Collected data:
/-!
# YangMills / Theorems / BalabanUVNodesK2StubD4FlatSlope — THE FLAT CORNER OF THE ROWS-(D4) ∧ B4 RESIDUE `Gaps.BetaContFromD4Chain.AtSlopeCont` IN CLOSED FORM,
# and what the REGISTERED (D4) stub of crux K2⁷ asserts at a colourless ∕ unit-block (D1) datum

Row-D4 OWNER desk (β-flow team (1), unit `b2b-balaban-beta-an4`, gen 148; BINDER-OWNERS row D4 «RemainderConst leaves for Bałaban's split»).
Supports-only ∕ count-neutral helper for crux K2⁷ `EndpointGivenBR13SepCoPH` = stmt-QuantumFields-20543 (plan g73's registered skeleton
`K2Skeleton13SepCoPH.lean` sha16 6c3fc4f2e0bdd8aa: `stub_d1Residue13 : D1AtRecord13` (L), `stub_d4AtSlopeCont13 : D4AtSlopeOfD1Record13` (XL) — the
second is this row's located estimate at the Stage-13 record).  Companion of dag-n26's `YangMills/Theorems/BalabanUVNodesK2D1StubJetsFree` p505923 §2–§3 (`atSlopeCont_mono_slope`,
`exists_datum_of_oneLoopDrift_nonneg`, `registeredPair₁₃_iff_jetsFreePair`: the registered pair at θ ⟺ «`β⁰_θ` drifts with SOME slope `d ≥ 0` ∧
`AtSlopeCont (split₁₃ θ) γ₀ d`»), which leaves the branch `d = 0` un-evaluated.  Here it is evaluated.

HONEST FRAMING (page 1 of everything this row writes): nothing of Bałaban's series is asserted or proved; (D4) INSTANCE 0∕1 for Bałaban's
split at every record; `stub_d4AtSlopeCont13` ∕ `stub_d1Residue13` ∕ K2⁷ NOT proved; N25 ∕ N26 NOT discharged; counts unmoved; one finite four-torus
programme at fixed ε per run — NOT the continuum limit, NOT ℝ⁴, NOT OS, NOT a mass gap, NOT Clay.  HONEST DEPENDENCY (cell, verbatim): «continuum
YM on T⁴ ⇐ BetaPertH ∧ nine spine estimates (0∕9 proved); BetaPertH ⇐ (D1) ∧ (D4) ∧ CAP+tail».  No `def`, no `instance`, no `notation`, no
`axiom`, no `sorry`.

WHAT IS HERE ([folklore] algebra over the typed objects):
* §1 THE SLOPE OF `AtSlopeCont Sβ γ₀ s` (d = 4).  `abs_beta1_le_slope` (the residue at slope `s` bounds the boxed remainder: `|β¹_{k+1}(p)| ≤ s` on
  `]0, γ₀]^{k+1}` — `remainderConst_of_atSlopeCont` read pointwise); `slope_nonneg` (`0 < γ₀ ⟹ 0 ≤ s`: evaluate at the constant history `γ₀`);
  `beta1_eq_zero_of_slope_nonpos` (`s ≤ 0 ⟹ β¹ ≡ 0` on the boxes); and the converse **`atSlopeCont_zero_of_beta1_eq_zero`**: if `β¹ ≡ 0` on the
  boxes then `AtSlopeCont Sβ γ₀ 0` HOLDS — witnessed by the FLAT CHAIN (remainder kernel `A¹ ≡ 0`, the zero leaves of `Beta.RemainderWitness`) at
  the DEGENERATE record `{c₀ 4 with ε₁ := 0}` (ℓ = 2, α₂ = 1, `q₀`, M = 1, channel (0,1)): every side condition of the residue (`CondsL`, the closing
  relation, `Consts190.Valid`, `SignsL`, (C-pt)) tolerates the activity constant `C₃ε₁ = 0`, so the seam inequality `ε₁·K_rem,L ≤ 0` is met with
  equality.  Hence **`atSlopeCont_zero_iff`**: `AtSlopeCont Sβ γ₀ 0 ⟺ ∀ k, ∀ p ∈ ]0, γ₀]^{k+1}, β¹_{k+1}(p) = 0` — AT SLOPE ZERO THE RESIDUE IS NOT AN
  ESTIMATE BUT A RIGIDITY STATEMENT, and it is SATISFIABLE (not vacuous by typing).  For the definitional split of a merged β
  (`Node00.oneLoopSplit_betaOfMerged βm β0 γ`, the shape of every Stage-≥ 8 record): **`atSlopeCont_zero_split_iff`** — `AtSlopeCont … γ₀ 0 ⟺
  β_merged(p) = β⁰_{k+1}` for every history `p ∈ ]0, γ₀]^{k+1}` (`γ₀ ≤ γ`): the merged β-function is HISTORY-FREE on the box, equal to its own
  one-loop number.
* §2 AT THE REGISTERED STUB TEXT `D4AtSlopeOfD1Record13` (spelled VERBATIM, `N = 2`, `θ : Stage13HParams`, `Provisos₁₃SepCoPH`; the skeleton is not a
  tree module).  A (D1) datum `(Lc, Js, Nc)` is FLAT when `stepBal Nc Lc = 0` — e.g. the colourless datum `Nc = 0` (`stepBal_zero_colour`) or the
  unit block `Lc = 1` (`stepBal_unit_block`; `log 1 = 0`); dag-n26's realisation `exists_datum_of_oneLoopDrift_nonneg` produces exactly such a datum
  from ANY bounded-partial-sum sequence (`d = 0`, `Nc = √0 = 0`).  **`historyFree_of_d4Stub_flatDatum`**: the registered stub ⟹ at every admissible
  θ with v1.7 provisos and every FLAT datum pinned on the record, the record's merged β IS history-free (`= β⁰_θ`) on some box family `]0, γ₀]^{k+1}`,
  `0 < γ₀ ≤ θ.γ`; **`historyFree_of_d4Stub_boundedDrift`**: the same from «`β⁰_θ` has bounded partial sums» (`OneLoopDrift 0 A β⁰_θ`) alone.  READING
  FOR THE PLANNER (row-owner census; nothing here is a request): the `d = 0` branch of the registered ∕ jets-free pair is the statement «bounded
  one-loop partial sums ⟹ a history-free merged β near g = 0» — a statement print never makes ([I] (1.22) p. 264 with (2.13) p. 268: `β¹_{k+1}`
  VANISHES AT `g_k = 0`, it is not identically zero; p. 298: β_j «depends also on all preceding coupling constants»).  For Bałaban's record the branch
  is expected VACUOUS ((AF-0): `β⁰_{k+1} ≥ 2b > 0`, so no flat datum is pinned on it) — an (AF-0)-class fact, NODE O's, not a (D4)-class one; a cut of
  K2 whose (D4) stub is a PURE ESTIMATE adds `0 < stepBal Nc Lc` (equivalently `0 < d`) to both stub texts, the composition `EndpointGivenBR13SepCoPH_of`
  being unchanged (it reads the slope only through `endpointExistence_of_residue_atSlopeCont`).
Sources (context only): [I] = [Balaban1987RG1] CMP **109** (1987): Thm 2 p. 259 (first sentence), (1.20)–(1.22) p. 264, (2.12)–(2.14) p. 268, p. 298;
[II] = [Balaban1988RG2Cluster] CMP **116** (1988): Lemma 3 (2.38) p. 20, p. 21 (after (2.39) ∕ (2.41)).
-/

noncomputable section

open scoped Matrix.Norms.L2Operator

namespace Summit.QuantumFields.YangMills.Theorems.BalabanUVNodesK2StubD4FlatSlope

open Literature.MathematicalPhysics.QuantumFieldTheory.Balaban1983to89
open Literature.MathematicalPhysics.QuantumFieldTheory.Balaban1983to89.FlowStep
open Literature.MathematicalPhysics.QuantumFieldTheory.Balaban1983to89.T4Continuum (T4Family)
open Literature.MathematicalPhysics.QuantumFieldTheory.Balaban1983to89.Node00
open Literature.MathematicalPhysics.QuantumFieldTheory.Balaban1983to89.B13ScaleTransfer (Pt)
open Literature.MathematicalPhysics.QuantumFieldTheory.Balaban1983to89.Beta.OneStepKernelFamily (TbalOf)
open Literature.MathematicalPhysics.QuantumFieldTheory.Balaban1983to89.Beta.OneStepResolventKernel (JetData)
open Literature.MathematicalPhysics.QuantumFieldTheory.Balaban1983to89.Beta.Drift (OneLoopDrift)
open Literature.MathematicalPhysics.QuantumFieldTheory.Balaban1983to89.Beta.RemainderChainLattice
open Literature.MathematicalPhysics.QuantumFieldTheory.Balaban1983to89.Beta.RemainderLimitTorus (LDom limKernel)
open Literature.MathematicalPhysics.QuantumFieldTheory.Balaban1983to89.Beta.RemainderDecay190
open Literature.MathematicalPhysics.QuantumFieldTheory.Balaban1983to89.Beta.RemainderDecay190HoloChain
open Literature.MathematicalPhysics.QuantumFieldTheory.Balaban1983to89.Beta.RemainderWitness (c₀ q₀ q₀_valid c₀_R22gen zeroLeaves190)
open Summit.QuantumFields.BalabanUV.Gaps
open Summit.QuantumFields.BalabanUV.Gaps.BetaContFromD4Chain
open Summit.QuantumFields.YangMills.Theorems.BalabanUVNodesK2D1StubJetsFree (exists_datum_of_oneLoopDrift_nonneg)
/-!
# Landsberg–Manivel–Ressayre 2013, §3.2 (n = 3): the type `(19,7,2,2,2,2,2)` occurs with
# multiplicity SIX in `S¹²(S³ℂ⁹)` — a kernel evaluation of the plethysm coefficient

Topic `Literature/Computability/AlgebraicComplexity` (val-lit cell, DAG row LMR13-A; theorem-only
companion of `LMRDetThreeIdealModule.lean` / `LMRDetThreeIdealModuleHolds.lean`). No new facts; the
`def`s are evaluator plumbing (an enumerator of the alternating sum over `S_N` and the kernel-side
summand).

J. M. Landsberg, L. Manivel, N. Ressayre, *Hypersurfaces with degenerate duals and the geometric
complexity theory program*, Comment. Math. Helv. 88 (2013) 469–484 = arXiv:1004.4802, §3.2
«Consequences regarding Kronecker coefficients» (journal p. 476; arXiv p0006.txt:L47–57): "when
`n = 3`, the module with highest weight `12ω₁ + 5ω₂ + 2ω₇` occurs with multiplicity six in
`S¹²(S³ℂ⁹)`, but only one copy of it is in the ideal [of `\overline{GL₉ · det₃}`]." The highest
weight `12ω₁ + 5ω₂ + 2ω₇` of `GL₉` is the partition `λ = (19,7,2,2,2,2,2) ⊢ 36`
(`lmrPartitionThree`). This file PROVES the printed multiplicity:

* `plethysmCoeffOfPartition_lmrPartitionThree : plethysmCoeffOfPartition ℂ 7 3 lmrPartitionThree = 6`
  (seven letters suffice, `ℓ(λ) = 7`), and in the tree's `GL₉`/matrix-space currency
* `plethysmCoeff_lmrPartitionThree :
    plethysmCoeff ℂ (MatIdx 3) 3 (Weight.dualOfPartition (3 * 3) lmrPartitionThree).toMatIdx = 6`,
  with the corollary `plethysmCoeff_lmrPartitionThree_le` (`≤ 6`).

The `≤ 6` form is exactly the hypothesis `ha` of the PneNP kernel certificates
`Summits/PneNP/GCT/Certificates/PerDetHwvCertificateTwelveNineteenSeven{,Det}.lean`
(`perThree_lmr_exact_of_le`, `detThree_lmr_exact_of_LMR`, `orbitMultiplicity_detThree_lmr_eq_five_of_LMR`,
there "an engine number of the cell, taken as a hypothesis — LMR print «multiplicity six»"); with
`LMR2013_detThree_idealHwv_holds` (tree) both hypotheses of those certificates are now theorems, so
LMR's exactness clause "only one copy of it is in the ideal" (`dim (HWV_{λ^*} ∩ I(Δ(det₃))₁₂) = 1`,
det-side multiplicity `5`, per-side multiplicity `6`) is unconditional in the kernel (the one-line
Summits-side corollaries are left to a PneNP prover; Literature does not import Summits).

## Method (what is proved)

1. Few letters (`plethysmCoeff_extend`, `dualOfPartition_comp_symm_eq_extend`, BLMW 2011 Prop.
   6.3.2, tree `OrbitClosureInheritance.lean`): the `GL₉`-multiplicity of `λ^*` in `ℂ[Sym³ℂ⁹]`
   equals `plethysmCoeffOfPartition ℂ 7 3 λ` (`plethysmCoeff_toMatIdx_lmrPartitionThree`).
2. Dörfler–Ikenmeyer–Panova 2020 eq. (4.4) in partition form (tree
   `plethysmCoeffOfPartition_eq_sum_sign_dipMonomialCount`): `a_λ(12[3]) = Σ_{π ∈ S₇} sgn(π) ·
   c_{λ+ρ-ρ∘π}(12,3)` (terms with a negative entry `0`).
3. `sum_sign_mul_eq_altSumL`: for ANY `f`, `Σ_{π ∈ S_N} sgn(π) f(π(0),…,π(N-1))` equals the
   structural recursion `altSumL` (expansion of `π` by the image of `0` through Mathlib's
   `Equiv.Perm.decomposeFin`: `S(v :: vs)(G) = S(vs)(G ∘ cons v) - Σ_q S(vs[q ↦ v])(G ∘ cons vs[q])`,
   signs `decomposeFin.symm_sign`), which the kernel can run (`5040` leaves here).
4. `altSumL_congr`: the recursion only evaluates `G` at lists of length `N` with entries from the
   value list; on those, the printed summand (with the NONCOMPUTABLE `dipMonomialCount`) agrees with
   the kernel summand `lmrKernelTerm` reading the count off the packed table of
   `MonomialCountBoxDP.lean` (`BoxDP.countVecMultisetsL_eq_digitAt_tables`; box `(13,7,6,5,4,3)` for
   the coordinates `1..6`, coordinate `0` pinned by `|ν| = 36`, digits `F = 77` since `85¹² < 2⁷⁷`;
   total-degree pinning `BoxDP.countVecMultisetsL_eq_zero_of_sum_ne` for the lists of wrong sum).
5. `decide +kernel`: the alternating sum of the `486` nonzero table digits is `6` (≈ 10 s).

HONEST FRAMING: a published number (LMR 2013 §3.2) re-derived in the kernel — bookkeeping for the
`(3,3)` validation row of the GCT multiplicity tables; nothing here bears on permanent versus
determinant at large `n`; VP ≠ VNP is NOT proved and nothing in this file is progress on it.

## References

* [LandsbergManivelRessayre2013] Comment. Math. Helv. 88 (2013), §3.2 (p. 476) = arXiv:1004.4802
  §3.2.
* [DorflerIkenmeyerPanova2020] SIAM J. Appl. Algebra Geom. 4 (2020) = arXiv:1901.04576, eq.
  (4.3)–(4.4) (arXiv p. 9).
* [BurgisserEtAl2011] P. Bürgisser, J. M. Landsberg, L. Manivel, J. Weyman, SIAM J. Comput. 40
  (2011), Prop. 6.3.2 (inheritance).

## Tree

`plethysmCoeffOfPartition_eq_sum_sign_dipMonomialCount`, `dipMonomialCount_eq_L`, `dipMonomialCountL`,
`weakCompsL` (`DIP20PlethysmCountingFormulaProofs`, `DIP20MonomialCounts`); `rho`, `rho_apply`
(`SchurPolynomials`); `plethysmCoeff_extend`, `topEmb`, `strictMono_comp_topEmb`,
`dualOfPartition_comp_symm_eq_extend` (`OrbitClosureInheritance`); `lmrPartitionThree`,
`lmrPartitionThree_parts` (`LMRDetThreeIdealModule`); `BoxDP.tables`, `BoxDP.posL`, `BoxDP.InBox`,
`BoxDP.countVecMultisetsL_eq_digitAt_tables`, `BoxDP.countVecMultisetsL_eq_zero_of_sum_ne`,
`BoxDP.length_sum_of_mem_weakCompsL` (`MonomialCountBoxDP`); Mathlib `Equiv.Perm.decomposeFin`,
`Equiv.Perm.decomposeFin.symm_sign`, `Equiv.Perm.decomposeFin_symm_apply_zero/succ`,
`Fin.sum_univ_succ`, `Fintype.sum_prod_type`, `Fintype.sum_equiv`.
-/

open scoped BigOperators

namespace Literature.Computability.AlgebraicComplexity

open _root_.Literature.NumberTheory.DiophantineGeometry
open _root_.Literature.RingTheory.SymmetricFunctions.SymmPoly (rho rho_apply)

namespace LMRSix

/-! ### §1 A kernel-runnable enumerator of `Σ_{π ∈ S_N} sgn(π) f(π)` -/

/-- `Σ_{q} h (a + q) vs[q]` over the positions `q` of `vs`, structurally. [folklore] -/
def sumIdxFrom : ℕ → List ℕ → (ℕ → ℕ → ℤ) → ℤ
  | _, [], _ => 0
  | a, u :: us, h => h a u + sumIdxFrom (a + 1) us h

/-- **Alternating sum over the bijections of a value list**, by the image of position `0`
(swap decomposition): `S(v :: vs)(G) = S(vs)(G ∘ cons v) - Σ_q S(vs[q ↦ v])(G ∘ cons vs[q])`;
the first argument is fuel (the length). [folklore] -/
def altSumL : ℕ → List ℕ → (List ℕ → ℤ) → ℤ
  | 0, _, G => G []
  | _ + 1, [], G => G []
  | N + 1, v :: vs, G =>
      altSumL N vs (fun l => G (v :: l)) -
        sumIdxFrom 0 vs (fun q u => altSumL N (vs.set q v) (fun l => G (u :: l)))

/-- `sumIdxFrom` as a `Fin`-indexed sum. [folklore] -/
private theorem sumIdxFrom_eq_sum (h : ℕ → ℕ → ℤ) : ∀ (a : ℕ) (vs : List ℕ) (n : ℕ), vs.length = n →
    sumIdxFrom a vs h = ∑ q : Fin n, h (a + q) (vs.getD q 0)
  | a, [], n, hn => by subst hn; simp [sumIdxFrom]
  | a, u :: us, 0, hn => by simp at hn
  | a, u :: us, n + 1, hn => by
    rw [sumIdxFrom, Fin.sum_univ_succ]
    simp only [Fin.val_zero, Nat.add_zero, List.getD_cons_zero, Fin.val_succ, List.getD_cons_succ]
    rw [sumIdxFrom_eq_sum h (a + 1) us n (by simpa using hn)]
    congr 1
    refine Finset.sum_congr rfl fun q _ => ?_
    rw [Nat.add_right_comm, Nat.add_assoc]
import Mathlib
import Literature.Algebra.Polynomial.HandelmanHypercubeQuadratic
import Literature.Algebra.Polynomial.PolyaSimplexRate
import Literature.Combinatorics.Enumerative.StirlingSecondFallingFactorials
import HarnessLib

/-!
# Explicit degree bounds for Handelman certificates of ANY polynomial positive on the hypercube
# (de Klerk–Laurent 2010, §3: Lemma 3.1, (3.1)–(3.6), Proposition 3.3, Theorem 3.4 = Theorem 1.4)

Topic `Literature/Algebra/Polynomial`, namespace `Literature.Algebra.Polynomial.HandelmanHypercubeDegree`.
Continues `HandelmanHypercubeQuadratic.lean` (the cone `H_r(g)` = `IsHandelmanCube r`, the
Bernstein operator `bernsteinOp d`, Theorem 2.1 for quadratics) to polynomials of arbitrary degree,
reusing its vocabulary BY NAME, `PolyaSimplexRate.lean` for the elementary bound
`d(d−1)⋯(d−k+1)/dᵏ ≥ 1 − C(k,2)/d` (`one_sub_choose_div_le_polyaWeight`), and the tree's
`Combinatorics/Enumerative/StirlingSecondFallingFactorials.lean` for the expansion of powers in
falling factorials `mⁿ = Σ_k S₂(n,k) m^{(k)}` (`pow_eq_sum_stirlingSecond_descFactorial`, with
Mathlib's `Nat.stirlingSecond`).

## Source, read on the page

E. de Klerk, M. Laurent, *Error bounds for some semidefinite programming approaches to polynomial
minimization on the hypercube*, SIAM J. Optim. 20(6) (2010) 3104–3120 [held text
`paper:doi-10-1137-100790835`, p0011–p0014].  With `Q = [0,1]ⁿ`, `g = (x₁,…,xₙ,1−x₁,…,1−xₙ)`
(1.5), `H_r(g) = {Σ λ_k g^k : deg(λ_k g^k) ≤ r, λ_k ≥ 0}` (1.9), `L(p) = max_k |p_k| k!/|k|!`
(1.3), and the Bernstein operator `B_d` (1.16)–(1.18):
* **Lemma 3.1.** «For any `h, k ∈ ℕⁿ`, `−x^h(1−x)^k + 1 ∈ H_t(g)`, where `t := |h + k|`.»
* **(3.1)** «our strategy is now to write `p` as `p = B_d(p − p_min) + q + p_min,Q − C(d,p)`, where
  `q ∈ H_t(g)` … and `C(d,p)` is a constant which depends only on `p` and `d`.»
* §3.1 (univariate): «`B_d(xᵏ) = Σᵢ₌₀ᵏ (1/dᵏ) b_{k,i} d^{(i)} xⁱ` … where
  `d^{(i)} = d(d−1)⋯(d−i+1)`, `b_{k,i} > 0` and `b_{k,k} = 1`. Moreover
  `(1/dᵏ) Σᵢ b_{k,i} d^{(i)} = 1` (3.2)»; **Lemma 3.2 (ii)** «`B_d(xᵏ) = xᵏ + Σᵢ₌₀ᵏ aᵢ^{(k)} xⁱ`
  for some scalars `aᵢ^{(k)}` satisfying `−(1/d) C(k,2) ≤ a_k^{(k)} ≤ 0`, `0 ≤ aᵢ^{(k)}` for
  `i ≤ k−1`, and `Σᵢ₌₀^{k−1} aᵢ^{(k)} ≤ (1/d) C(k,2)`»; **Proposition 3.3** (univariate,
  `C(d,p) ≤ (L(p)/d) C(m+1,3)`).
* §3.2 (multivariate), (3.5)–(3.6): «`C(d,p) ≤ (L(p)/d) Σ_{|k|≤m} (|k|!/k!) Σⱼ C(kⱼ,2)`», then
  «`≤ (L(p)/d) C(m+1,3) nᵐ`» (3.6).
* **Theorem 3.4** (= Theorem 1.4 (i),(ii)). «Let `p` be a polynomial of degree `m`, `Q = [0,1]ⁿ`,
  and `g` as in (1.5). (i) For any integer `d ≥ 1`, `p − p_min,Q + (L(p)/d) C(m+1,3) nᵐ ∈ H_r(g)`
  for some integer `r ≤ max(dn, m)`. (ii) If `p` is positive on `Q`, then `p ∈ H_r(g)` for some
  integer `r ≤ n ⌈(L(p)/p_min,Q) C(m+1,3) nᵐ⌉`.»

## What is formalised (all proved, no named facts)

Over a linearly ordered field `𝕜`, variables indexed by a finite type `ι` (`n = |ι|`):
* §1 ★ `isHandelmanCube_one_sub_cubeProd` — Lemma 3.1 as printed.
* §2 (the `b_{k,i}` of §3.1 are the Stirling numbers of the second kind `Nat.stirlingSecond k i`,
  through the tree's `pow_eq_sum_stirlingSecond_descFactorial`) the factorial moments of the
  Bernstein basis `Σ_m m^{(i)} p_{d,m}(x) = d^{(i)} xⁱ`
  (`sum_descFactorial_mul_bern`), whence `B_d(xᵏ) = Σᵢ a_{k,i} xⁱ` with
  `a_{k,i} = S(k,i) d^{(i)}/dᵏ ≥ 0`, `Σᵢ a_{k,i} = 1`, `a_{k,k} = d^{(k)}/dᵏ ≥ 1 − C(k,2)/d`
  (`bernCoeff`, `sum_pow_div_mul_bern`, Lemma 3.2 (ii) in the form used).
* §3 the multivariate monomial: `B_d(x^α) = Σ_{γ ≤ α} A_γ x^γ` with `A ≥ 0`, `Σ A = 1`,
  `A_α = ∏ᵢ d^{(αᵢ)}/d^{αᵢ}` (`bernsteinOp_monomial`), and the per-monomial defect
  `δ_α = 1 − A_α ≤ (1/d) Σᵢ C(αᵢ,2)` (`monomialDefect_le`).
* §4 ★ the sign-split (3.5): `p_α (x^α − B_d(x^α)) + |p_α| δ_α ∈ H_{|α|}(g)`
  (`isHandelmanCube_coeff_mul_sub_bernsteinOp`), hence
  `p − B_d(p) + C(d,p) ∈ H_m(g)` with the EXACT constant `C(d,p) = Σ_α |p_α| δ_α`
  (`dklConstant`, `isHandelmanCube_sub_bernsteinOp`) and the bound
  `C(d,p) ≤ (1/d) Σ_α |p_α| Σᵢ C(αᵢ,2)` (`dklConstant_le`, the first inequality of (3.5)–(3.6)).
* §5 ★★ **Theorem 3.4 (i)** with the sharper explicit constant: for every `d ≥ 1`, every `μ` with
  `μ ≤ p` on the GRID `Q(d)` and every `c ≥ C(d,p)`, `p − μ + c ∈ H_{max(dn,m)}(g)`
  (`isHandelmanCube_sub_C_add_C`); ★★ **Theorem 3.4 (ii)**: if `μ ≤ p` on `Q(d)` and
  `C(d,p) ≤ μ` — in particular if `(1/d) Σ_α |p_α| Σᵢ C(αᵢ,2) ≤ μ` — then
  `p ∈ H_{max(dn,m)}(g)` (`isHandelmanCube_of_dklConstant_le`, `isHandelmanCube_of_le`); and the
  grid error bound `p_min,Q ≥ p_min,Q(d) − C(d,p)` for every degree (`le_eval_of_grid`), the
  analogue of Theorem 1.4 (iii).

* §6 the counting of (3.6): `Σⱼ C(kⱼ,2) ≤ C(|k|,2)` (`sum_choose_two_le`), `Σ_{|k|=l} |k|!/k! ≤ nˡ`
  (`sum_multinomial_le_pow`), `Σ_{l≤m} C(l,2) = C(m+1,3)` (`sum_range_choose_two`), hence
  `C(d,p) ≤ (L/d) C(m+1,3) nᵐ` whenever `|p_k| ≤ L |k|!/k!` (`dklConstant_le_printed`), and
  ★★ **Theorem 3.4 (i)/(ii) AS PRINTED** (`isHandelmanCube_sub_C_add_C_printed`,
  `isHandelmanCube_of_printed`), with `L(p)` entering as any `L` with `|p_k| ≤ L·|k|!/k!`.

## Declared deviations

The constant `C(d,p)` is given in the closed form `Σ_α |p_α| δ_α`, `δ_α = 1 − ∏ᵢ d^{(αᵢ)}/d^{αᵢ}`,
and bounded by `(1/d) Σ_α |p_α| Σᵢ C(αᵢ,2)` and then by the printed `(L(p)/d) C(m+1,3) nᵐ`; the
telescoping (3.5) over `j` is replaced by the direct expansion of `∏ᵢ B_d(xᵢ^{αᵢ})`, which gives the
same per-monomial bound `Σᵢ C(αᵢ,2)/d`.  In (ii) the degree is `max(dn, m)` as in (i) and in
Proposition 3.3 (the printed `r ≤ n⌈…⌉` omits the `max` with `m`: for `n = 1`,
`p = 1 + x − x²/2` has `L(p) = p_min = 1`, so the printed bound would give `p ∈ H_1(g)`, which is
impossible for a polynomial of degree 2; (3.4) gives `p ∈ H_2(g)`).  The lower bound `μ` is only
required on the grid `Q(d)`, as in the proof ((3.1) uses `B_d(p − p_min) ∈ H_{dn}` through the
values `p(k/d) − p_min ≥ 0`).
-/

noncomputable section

- What this task involves
Only the lines above starting with the one with "RESIDUE IS NOT AN" and going through the one with "ESTIMATE BUT A" are to be copied, word for word and with both ends kept.

- Answer
  equality.  Hence **`atSlopeCont_zero_iff`**: `AtSlopeCont Sβ γ₀ 0 ⟺ ∀ k, ∀ p ∈ ]0, γ₀]^{k+1}, β¹_{k+1}(p) = 0` — AT SLOPE ZERO THE RESIDUE IS NOT AN
  ESTIMATE BUT A RIGIDITY STATEMENT, and it is SATISFIABLE (not vacuous by typing).  For the definitional split of a merged β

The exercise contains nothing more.